I am having some issues updating a column within my dataframe. The data I receive is data/time so I want to format it according to pd.to_datetime. But the change to DST started to create some issues.
My data looks as follow:
0 2023-10-08T19:44:29.862-04:00
1 2023-10-09T01:06:42.762-04:00
2 2023-10-12T18:35:09.060-04:00
3 2023-10-12T18:55:02.459-04:00
4 2023-10-17T23:56:28.330-04:00
5 2023-10-18T02:51:33.481-04:00
6 2023-10-24T15:59:30.074-04:00
7 2023-10-24T18:00:55.081-04:00
8 2023-11-03T15:59:30.021-04:00
9 2023-11-06T15:59:30.824-05:00
10 2023-11-07T15:59:32.386-05:00
11 2023-11-09T15:59:30.032-05:00
12 2023-11-10T15:59:57.509-05:00
14 2023-11-13T15:59:31.065-05:00
Name: Time, dtype: object
I want to have it as a dtype:datetime so I can manipulate it (change timezone) easily.
The operations I want to do are as follow:
df.Time = pd.to_datetime(df.Time, errors='coerce',utc=True)
df.Time = df.Time.dt.tz_convert("Australia/Sydney")

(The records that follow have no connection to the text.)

import Literature.Analysis.FluidPDE.LocalBiotSavartLog
import HarnessLib

/-!
# The Beale–Kato–Majda logarithmic gradient bound with LOCAL energy (no decay at infinity)

Analysis/FluidPDE proof file (theorems only, no definitions, no named facts), a one-theorem sequel
of `LocalBiotSavartLog`. The tree's `exists_opNorm_fderiv_le_log` (Majda–Bertozzi 2002, §3.3,
Prop. 3.8 / (3.87): `‖Dv(x)‖ ≤ C((H + Ω)δ^{1/2} + Ω log(1/δ) + ‖v‖_{L²(ℝ³)})` for smooth
divergence-free `v ∈ L²(ℝ³)` with `curl v` `½`-Hölder with constant `H` and bounded by `Ω`) asks for
finite energy on all of `ℝ³`. Its proof, however, is LOCAL: the local Biot–Savart law on the unit
ball about `x` (`LocalBiotSavart`, after Tao 2011 §10) involves `v` only on `B(x, 3)`, and the
smoothing remainder has the local form `sum_abs_fderiv_smoothing_le_sqrt_local`. Running the printed
proof with that remainder gives

* `exists_opNorm_fderiv_le_log_local` — the same estimate with `‖v‖_{L²(B(x,3))}` in place of
  `‖v‖_{L²(ℝ³)}` and NO integrability hypothesis on `v`.

This is the form needed for fields without decay, in particular for the `ℤ³`-periodic lift of a
field on the torus `T³` (`TorusBKMGradientLogBound`, Doering–Gibbon 1995, Thm. 7.5).

## Mathlib / tree search

Tree (all used): `exists_isHolderCZKernel_newtonNearHess` (`NewtonNearCZ`),
`exists_norm_fderiv_ballCutoff_le` (`BallCutoff`), `opNorm_fderiv_le_hessMajorant_add`,
`sum_abs_fderiv_smoothing_le_sqrt_local`, `hessMajorant`, `hessPot`, `locVel` (`LocalBiotSavart`),
`abs_hessPot_le_log` (`LocalBiotSavartLog`), `lamGradL2`, `lamGradL2_nonneg`
(`LocalBiotSavartCalculus`), `NewtonPotentialHolder.three_mul_volume_real_ball_nonneg`. The global
form `exists_opNorm_fderiv_le_log` is the only logarithmic gradient bound of this kind in the tree
(searched `opNorm_fderiv_le`, `le_log`).

## References

* A. J. Majda, A. L. Bertozzi, *Vorticity and Incompressible Flow*, CUP 2002, §3.3, Prop. 3.8 and
  its proof, (3.85)–(3.87) (pp. 116–117). [MajdaBertozzi2002]
* J. T. Beale, T. Kato, A. Majda, Comm. Math. Phys. 94 (1984), 61–66, (13)–(14).
  [BealeKatoMajda1984]
* T. Tao, *Localisation and compactness properties of the Navier–Stokes global regularity
  problem*, arXiv:1108.1165, §10 (the local Biot–Savart law). [Tao2011]
-/

noncomputable section

open MeasureTheory Set Function Filter Metric Real
open _root_.Topology
open scoped NNReal ENNReal ContDiff

namespace Literature.Analysis.FluidPDE

open NewtonPotentialHolder

/-- **Majda–Bertozzi (3.87) with local energy.** There is an absolute constant `C` such that for
every smooth divergence-free `v` on `ℝ³` (no decay assumed), every `½`-Hölder constant `H` and sup
bound `Ω` of `curl v`, every `0 < δ ≤ 1` and every `x`,
`‖Dv(x)‖ ≤ C ( (H + Ω) δ^{1/2} + Ω log(1/δ) + ‖v‖_{L²(B(x,3))} )`. The proof is that of the tree's
`exists_opNorm_fderiv_le_log` with the smoothing remainder taken in its local form
`sum_abs_fderiv_smoothing_le_sqrt_local` (the local Biot–Savart law on `B(x,1)` involves `v` only
on `B(x,3)`). [cite: MajdaBertozzi2002, §3.3 Prop. 3.8, (3.87) (p. 117)] -/
theorem exists_opNorm_fderiv_le_log_local :
    ∃ C : ℝ, 0 ≤ C ∧ ∀ (v : (EuclideanSpace ℝ (Fin 3)) → (EuclideanSpace ℝ (Fin 3))),
      ContDiff ℝ ∞ v → VectorCalculus.IsDivFree v →
      ∀ (H Ω : ℝ≥0), HolderWith H (1 / 2) (curl v) → (∀ y, ‖curl v y‖ ≤ Ω) →
      ∀ δ : ℝ, 0 < δ → δ ≤ 1 → ∀ x : (EuclideanSpace ℝ (Fin 3)),
        ‖fderiv ℝ v x‖ ≤ C * ((H + Ω) * δ ^ (1 / 2 : ℝ) + Ω * Real.log (1 / δ) +
          Real.sqrt (∫ y in ball x 3, ‖v y‖ ^ 2)) := by
  obtain ⟨A, B, A₀, hA, -, -, hK⟩ :=
    exists_isHolderCZKernel_newtonNearHess (r₀ := (1 / 2 : ℝ)) (r₁ := 1) (by norm_num) (by norm_num)
  obtain ⟨C₀, hC₀, hψ⟩ := exists_norm_fderiv_ballCutoff_le
  set c₃ : ℝ := 3 * (volume : Measure (EuclideanSpace ℝ (Fin 3))).real (ball 0 1) with hc₃
  have hc₃0 : 0 ≤ c₃ := three_mul_volume_real_ball_nonneg
  set C : ℝ := 162 * A * c₃ * (1 + Real.sqrt C₀) + 3 * lamGradL2 with hC
  have hS0 : 0 ≤ Real.sqrt C₀ := Real.sqrt_nonneg _
  have hL0 : 0 ≤ lamGradL2 := lamGradL2_nonneg
  have hC0 : 0 ≤ C := by rw [hC]; positivity
  refine ⟨C, hC0, fun v hv hdiv H Ω hH hΩ δ hδ hδ1 x => ?_⟩
  have hψ1 : ∀ y, ‖fderiv ℝ (ballCutoff x 1) y‖ ≤ C₀ := fun y => by
    have := hψ x 1 one_pos y; rwa [div_one] at this
  have hlog0 : 0 ≤ Real.log (1 / δ) := Real.log_nonneg ((one_le_div hδ).2 hδ1)
  have hd0 : 0 ≤ δ ^ (1 / 2 : ℝ) := Real.rpow_nonneg hδ.le _
  have hE0 : 0 ≤ Real.sqrt (∫ y in ball x 3, ‖v y‖ ^ 2) := Real.sqrt_nonneg _
  -- the local Biot–Savart law on the unit ball about `x`
  have hrep := opNorm_fderiv_le_hessMajorant_add (c := x) hv hdiv one_pos (mem_ball_self one_pos)
  have hfar := sum_abs_fderiv_smoothing_le_sqrt_local (c := x) hv one_pos x
  have hfar' : ∑ k, ∑ m,
      |fderiv ℝ (newtonFarSmoothing (1 / 2) 1 (locVel v x 1 m)) x (EuclideanSpace.single k (1 : ℝ))| ≤
      3 * lamGradL2 * Real.sqrt (∫ y in ball x 3, ‖v y‖ ^ 2) := by
    have e : Real.sqrt ((1 : ℝ)⁻¹ ^ 5) = 1 := by norm_num
    have e3 : ((3 : ℝ) * 1) = 3 := by norm_num
    rw [e, one_mul, e3] at hfar
    simpa [mul_comm, mul_assoc, mul_left_comm] using hfar
  -- the 27 Hessian entries
  set bd : ℝ := A * c₃ *
    ((H + Ω * Real.sqrt C₀) * (δ ^ (1 / 2 : ℝ) / (1 / 2)) + 2 * Ω * Real.log (1 / δ)) with hbd
  have hentry : ∀ k a b : Fin 3, |hessPot v x 1 k a b x| ≤ bd := fun k a b =>
    abs_hessPot_le_log (c := x) hv hH hΩ hC₀ hψ1 hK hδ hδ1 k a b x
  have hmaj : hessMajorant v x 1 x ≤ 27 * bd := by
    rw [hessMajorant]
    calc ∑ k, ∑ a, ∑ b, |hessPot v x 1 k a b x| ≤ ∑ _k : Fin 3, ∑ _a : Fin 3, ∑ _b : Fin 3, bd := by
          gcongr with k _ a _ b _
          exact hentry k a b
      _ = 27 * bd := by simp; ring
  -- assemble
  have hH0 : (0 : ℝ) ≤ H := H.coe_nonneg
  have hΩ0 : (0 : ℝ) ≤ Ω := Ω.coe_nonneg
  have hbd_le : 81 * bd ≤ 162 * A * c₃ * (1 + Real.sqrt C₀) *
      ((H + Ω) * δ ^ (1 / 2 : ℝ) + Ω * Real.log (1 / δ)) := by
    rw [hbd]
    have h1 : (H : ℝ) + Ω * Real.sqrt C₀ ≤ (1 + Real.sqrt C₀) * (H + Ω) := by
      nlinarith [mul_nonneg hH0 hS0, mul_nonneg hΩ0 hS0]
    have h2 : A * c₃ * ((H + Ω * Real.sqrt C₀) * (δ ^ (1 / 2 : ℝ) / (1 / 2))) ≤
        2 * A * c₃ * (1 + Real.sqrt C₀) * ((H + Ω) * δ ^ (1 / 2 : ℝ)) := by
      have := mul_le_mul_of_nonneg_right h1 (mul_nonneg (mul_nonneg hA hc₃0) hd0)
      nlinarith [this]
    have h3 : A * c₃ * (2 * Ω * Real.log (1 / δ)) ≤
        2 * A * c₃ * (1 + Real.sqrt C₀) * (Ω * Real.log (1 / δ)) := by
      have h4 : (1 : ℝ) ≤ 1 + Real.sqrt C₀ := by linarith
      have h5 : 0 ≤ 2 * A * c₃ * (Ω * Real.log (1 / δ)) := by positivity
      nlinarith [mul_le_mul_of_nonneg_left h4 h5]
    nlinarith [h2, h3]
  calc ‖fderiv ℝ v x‖ ≤ 3 * hessMajorant v x 1 x +
        ∑ k, ∑ m, |fderiv ℝ (newtonFarSmoothing (1 / 2) 1 (locVel v x 1 m)) x
          (EuclideanSpace.single k (1 : ℝ))| := hrep
    _ ≤ 3 * (27 * bd) + 3 * lamGradL2 * Real.sqrt (∫ y in ball x 3, ‖v y‖ ^ 2) := by gcongr
    _ = 81 * bd + 3 * lamGradL2 * Real.sqrt (∫ y in ball x 3, ‖v y‖ ^ 2) := by ring
    _ ≤ 162 * A * c₃ * (1 + Real.sqrt C₀) * ((H + Ω) * δ ^ (1 / 2 : ℝ) + Ω * Real.log (1 / δ)) +
          3 * lamGradL2 * Real.sqrt (∫ y in ball x 3, ‖v y‖ ^ 2) := by gcongr
    _ ≤ C * ((H + Ω) * δ ^ (1 / 2 : ℝ) + Ω * Real.log (1 / δ)) +
          C * Real.sqrt (∫ y in ball x 3, ‖v y‖ ^ 2) := by
        have hX0 : 0 ≤ (H + Ω) * δ ^ (1 / 2 : ℝ) + Ω * Real.log (1 / δ) := by positivity
        have i1 : 162 * A * c₃ * (1 + Real.sqrt C₀) ≤ C := by rw [hC]; nlinarith
        have i2 : 3 * lamGradL2 ≤ C := by rw [hC]; nlinarith [mul_nonneg (mul_nonneg hA hc₃0) hS0]
        gcongr
    _ = C * ((H + Ω) * δ ^ (1 / 2 : ℝ) + Ω * Real.log (1 / δ) +
          Real.sqrt (∫ y in ball x 3, ‖v y‖ ^ 2)) := by ring

end Literature.Analysis.FluidPDE

end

df.Time = pd.to_datetime(df.Time) - pd.Timedelta(8, "H")
The error Warning I get from this is: SettingWithCopyWarning: A value is trying to be set on a copy of a slice from a DataFrame. Try using .loc[row_indexer,col_indexer] = value instead
But if changing df.Time to df.loc[:, "Time"] The code does not compute and has this error for the second line: AttributeError: Can only use .dt accessor with datetimelike values
I also tried to change df.Time to df.["Time"] or adding .copy() at the end of sentences but still had the same error.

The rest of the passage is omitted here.